Veuillez choisir le dossier dans lequel vous souhaitez ajouter ce contenu :
Membre a labase
Vincent Cardon : EHESS - École des hautes études en sciences sociales
Les artistes interprètes français ont un statut de salariés atypiques, intermittents, itinérants, à employeurs multiples. Régulièrement hors emploi, ils bénéficient d'un régime spécifique d'indemnisation du chômage, le régime dit « des intermittents du spectacle ». Les effets de ce dispositif de sécurisation des parcours, tant sur les agendas d'activité que sur les modes de production culturelle ou encore la forme des carrières artistiques sont bien documentés. L'articulation de ce système avec les autres pans de la protection sociale des artistes est en revanche méconnue. Cette communication, fondée sur l'analyse longitudinale des données concaténées des Congés Spectacles et de la Caisse Nationale d'Assurance Vieillesse, des données d'Audiens, caisse de retraite complémentaire des artistes, et sur une quarantaine d'entretiens biographiques, explore les conséquences de long terme de l'inscription durable dans cette flexibilité aménagée.

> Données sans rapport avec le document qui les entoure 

import Mathlib
import Summits.Ventures.HodgeRepro.Tier4.Common.TargetDataV3
import Summits.Ventures.HodgeRepro.Tier4.Line1.SpectralOfRTFIsolated

/-!
# Tier4/Line1/RTFConclusionV3 — the direct RTF residual of LINE L1 at the successor target `P_T4v3`: the conclusion
AT THE CHOSEN LEVEL from the RTF inputs, and the `P_T4v3` packer over the RTF residual

Blind re-derivation cell `pub-hodge-repro`, Tier 4 (README §9–§10), seat t4-L1-p1 (gen 3).  Target tree path
`lean/Summits/Ventures/HodgeRepro/Tier4/Line1/RTFConclusionV3.lean`.  Imports typer-1's `Common/TargetDataV3`
(`TargetData.relevel`, `TargetData.N2`, `TargetData.conclusionAt`, `conclusionAt_of_concrete_P_cocompact`,
`P_T4v3_of_concrete_cocompact`) and this seat's `SpectralOfRTFIsolated` (through it `SpectralOfRTF`:
`P_of_rtf_identification`, `P_of_rtf_isolated`).

WHAT THIS IS (plan-1 S14125: «welcome AFTER the countersign as the by-name twin of `target_L1_of_inputs'` at the chosen
level»).  The successor target `P_T4v3` (ruling (B2), INBOX L7928; frozen S14098) asks, for every datum `d`, SOME deeper
level `Γ'`, SOME re-chosen Albanese lifts `a'` into the same tori with the datum-visible `N2`, and the conclusion AT
that level.  LINE L1's direct residual theorems are WITNESS-GENERIC (`P_of_rtf_identification` / `P_of_rtf_isolated`
conclude `W.P` for any `W : Witness A`), so at the re-levelled datum `d' := d.relevel Γ' hΓ'.1 a' ha'` and its concrete
witness at its own level they give `d'.conclusionAt Γ'` through typer-1's `conclusionAt_of_concrete_P_cocompact`:
* `conclusionAt_of_rtf_identification` / `conclusionAt_of_rtf_isolated` — the conclusion at the chosen level from the
  RTF inputs on the re-levelled concrete witness ((S1′)+(S3′), resp. (S1″)+(S3″));
* `P_T4v3_of_rtf_identification` / `P_T4v3_of_rtf_isolated` — the `P_T4v3` packers: if for every datum there is a level,
  lifts with `N2`, cocompactness and the RTF inputs on the re-levelled witness, then `P_T4v3`.
The `N2` conjunct is the prover's CHOICE of the quadruple (p2's CornerCharacters / TorusPair on the RTF side), displayed
here as the hypothesis `hN2` exactly as `P_T4v3_of_concrete_cocompact` displays it; nothing of the seesaw, the
dictionary `tf`, `hcc` or `hlift` is proved here — they are the displayed residual, as in `SpectralOfRTF`.  Nothing here
says anything about the status of the Hodge conjecture for CM abelian varieties, which is NOT proved (HC_CM is NOT
proved by anyone in this repository).
-/

set_option autoImplicit false

noncomputable section

namespace Summit.Ventures.HodgeRepro.Tier4.Line1

open NumberField Common MeasureTheory RTF

section V3

variable {F E : Type} [Field F] [NumberField F] [IsGalois ℚ F] [IsCMField F]
  [Field E] [NumberField E] [IsGalois ℚ E] [IsCMField E]

/-- **The conclusion of `P_T4v3` AT THE CHOSEN LEVEL from the RTF inputs and the two displayed identities (S1′) + (S3′)**
on the concrete witness of the re-levelled datum `d.relevel Γ' hΓ'.1 a' ha'` at its own level (cocompact by `hcc`). -/
theorem conclusionAt_of_rtf_identification (d : TargetData F E) (Γ' : Set (Matrix (Fin 3) (Fin 3) E))
    (hΓ' : d.IsLevel Γ') (a' : ∀ i : Fin 4, (Fin 2 → ℂ) → (↥(d.T i) → ℂ))
    (ha' : ∀ i, IsAlbaneseLift (d.T i) (d.Λ i) d.τ₀ d.C Γ' (a' i))
    (hcc : (d.relevel Γ' hΓ'.1 a' ha').IsCocompact Γ')
    {G : Type} [Group G] [TopologicalSpace G] [IsTopologicalGroup G] [MeasurableSpace G] [BorelSpace G]
    (S : RTF.Setting G) {χ : S.T → ℂ} {χ' : S.T' → ℂ} (hχ : S.IsCharacter χ) (hχ' : S.IsCharacter' χ')
    {τ : ℕ → Set (G → ℂ)} {φ : ℕ → G → ℂ} {n : ℕ → ℕ} (hB : S.IsAdaptedONB τ φ n) {f₁ f₂ : G → ℂ}
    (h₁ : RTF.IsTest f₁) (h₂ : RTF.IsTest f₂) (hconv : RTF.IsTest (S.conv f₁ f₂)) {o₀ : S.Orbit}
    (hiso : S.geoSupport (S.conv f₁ f₂) = {o₀}) (hne : S.orbital χ χ' o₀ (S.conv f₁ f₂) ≠ 0)
    (Lift : ℕ → Prop)
    (hlift : ∀ m, S.PeriodNonzeroT χ (τ m) → S.PeriodNonzeroT' χ' (τ m) → S.Hit (RTF.cj f₁) (τ m) → Lift m)
    (tf : ((d.relevel Γ' hΓ'.1 a' ha').concreteWitness (d.relevel Γ' hΓ'.1 a' ha').isLevel_self
      (isDomain_dom _ (d.relevel Γ' hΓ'.1 a' ha').isLevel_self).subset_ball
      (isDomain_dom _ (d.relevel Γ' hΓ'.1 a' ha').isLevel_self).measurableSet
      ((d.relevel Γ' hΓ'.1 a' ha').residual_of_cocompact (d.relevel Γ' hΓ'.1 a' ha').isLevel_self hcc)).Translates →
      (G → ℂ) × (G → ℂ))
    (spec : ((d.relevel Γ' hΓ'.1 a' ha').concreteWitness (d.relevel Γ' hΓ'.1 a' ha').isLevel_self
      (isDomain_dom _ (d.relevel Γ' hΓ'.1 a' ha').isLevel_self).subset_ball
      (isDomain_dom _ (d.relevel Γ' hΓ'.1 a' ha').isLevel_self).measurableSet
      ((d.relevel Γ' hΓ'.1 a' ha').residual_of_cocompact (d.relevel Γ' hΓ'.1 a' ha').isLevel_self hcc)).Translates →
      Finset ℕ)
    (hS1 : SpectralIdentification S χ χ' φ n tf spec) (hS3 : IsolationNonvanishing S χ χ' τ Lift φ n tf spec) :
    (d.relevel Γ' hΓ'.1 a' ha').conclusionAt Γ' :=
  (d.relevel Γ' hΓ'.1 a' ha').conclusionAt_of_concrete_P_cocompact hcc
    (P_of_rtf_identification S χ χ' τ Lift φ n tf spec hχ hχ' hB h₁ h₂ hconv hiso hne hlift hS1 hS3)

/-- **The conclusion of `P_T4v3` AT THE CHOSEN LEVEL from the RTF inputs and the isolated identities (S1″) + (S3″)**. -/
theorem conclusionAt_of_rtf_isolated (d : TargetData F E) (Γ' : Set (Matrix (Fin 3) (Fin 3) E))
    (hΓ' : d.IsLevel Γ') (a' : ∀ i : Fin 4, (Fin 2 → ℂ) → (↥(d.T i) → ℂ))
    (ha' : ∀ i, IsAlbaneseLift (d.T i) (d.Λ i) d.τ₀ d.C Γ' (a' i))
    (hcc : (d.relevel Γ' hΓ'.1 a' ha').IsCocompact Γ')
    {G : Type} [Group G] [TopologicalSpace G] [IsTopologicalGroup G] [MeasurableSpace G] [BorelSpace G]
    (S : RTF.Setting G) {χ : S.T → ℂ} {χ' : S.T' → ℂ} (hχ : S.IsCharacter χ) (hχ' : S.IsCharacter' χ')
    {τ : ℕ → Set (G → ℂ)} {φ : ℕ → G → ℂ} {n : ℕ → ℕ} (hB : S.IsAdaptedONB τ φ n) {f₁ f₂ : G → ℂ}
    (h₁ : RTF.IsTest f₁) (h₂ : RTF.IsTest f₂) (hconv : RTF.IsTest (S.conv f₁ f₂)) {o₀ : S.Orbit}
    (hiso : S.geoSupport (S.conv f₁ f₂) = {o₀}) (hne : S.orbital χ χ' o₀ (S.conv f₁ f₂) ≠ 0)
    (Lift : ℕ → Prop)
    (hlift : ∀ m, S.PeriodNonzeroT χ (τ m) → S.PeriodNonzeroT' χ' (τ m) → S.Hit (RTF.cj f₁) (τ m) → Lift m)
    (tf : ((d.relevel Γ' hΓ'.1 a' ha').concreteWitness (d.relevel Γ' hΓ'.1 a' ha').isLevel_self
      (isDomain_dom _ (d.relevel Γ' hΓ'.1 a' ha').isLevel_self).subset_ball
      (isDomain_dom _ (d.relevel Γ' hΓ'.1 a' ha').isLevel_self).measurableSet
      ((d.relevel Γ' hΓ'.1 a' ha').residual_of_cocompact (d.relevel Γ' hΓ'.1 a' ha').isLevel_self hcc)).Translates →
      (G → ℂ) × (G → ℂ))
    (hS1 : SpectralIdentificationAt S χ χ' φ n tf) (hS3 : IsolationRealised S χ χ' τ Lift φ n tf) :
    (d.relevel Γ' hΓ'.1 a' ha').conclusionAt Γ' :=
  (d.relevel Γ' hΓ'.1 a' ha').conclusionAt_of_concrete_P_cocompact hcc
    (P_of_rtf_isolated S χ χ' τ Lift φ n tf hχ hχ' hB h₁ h₂ hconv hiso hne hlift hS1 hS3)

end V3

/-- **The `P_T4v3` packer over the isolated RTF residual**: if for every datum there are a deeper level, lifts into the
same tori with `N2`, cocompactness at that level, and the RTF inputs with (S1″) + (S3″) on the re-levelled concrete
witness, then `P_T4v3`.  The hypothesis is the line's residual at the successor target, every binder displayed. -/
theorem P_T4v3_of_rtf_isolated
    (h : ∀ (F E : Type) [Field F] [NumberField F] [IsGalois ℚ F] [IsCMField F]
      [Field E] [NumberField E] [IsGalois ℚ E] [IsCMField E] (d : TargetData F E),
      ∃ (Γ' : Set (Matrix (Fin 3) (Fin 3) E)) (hΓ' : d.IsLevel Γ') (a' : ∀ i : Fin 4, (Fin 2 → ℂ) → (↥(d.T i) → ℂ))
        (ha' : ∀ i, IsAlbaneseLift (d.T i) (d.Λ i) d.τ₀ d.C Γ' (a' i)),
        (d.relevel Γ' hΓ'.1 a' ha').N2 ∧
        ∃ hcc : (d.relevel Γ' hΓ'.1 a' ha').IsCocompact Γ',
        ∃ (G : Type) (_ : Group G) (_ : TopologicalSpace G) (_ : IsTopologicalGroup G) (_ : MeasurableSpace G)
          (_ : BorelSpace G) (S : RTF.Setting G) (χ : S.T → ℂ) (χ' : S.T' → ℂ) (τ : ℕ → Set (G → ℂ)) (φ : ℕ → G → ℂ)
          (n : ℕ → ℕ) (f₁ f₂ : G → ℂ) (o₀ : S.Orbit) (Lift : ℕ → Prop)
          (tf : ((d.relevel Γ' hΓ'.1 a' ha').concreteWitness (d.relevel Γ' hΓ'.1 a' ha').isLevel_self
            (isDomain_dom _ (d.relevel Γ' hΓ'.1 a' ha').isLevel_self).subset_ball
            (isDomain_dom _ (d.relevel Γ' hΓ'.1 a' ha').isLevel_self).measurableSet
            ((d.relevel Γ' hΓ'.1 a' ha').residual_of_cocompact (d.relevel Γ' hΓ'.1 a' ha').isLevel_self hcc)).Translates →
            (G → ℂ) × (G → ℂ)),
          S.IsCharacter χ ∧ S.IsCharacter' χ' ∧ S.IsAdaptedONB τ φ n ∧ RTF.IsTest f₁ ∧ RTF.IsTest f₂ ∧
          RTF.IsTest (S.conv f₁ f₂) ∧ S.geoSupport (S.conv f₁ f₂) = {o₀} ∧ S.orbital χ χ' o₀ (S.conv f₁ f₂) ≠ 0 ∧
          (∀ m, S.PeriodNonzeroT χ (τ m) → S.PeriodNonzeroT' χ' (τ m) → S.Hit (RTF.cj f₁) (τ m) → Lift m) ∧
          SpectralIdentificationAt S χ χ' φ n tf ∧ IsolationRealised S χ χ' τ Lift φ n tf) :
    P_T4v3 := by
  refine P_T4v3_of_forall fun F E _ _ _ _ _ _ _ _ d => ?_
  obtain ⟨Γ', hΓ', a', ha', hN2, hcc, G, _, _, _, _, _, S, χ, χ', τ, φ, n, f₁, f₂, o₀, Lift, tf, hχ, hχ', hB, h₁, h₂,
    hconv, hiso, hne, hlift, hS1, hS3⟩ := h F E d
  exact ⟨Γ', hΓ', a', ha', hN2,
    conclusionAt_of_rtf_isolated d Γ' hΓ' a' ha' hcc S hχ hχ' hB h₁ h₂ hconv hiso hne Lift hlift tf hS1 hS3⟩

end Summit.Ventures.HodgeRepro.Tier4.Line1

end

Le régime d'emploi-chômage que connaissent les artistes tout au long de leur carrière, la forme de leurs carrières et la composition de leurs revenus qui font la part belle aux allocations de chômage, et enfin le mode de cotisation à l'assurance vieillesse, débouchent sur des pensions de retraite faibles et décroissantes à mesure que les générations d'artistes retraités se succèdent. Cette faiblesse des retraites constitue une incitation, contrariée par l'état du marché de l'emploi, à la poursuite d'activité jusqu'à des âges très élevés.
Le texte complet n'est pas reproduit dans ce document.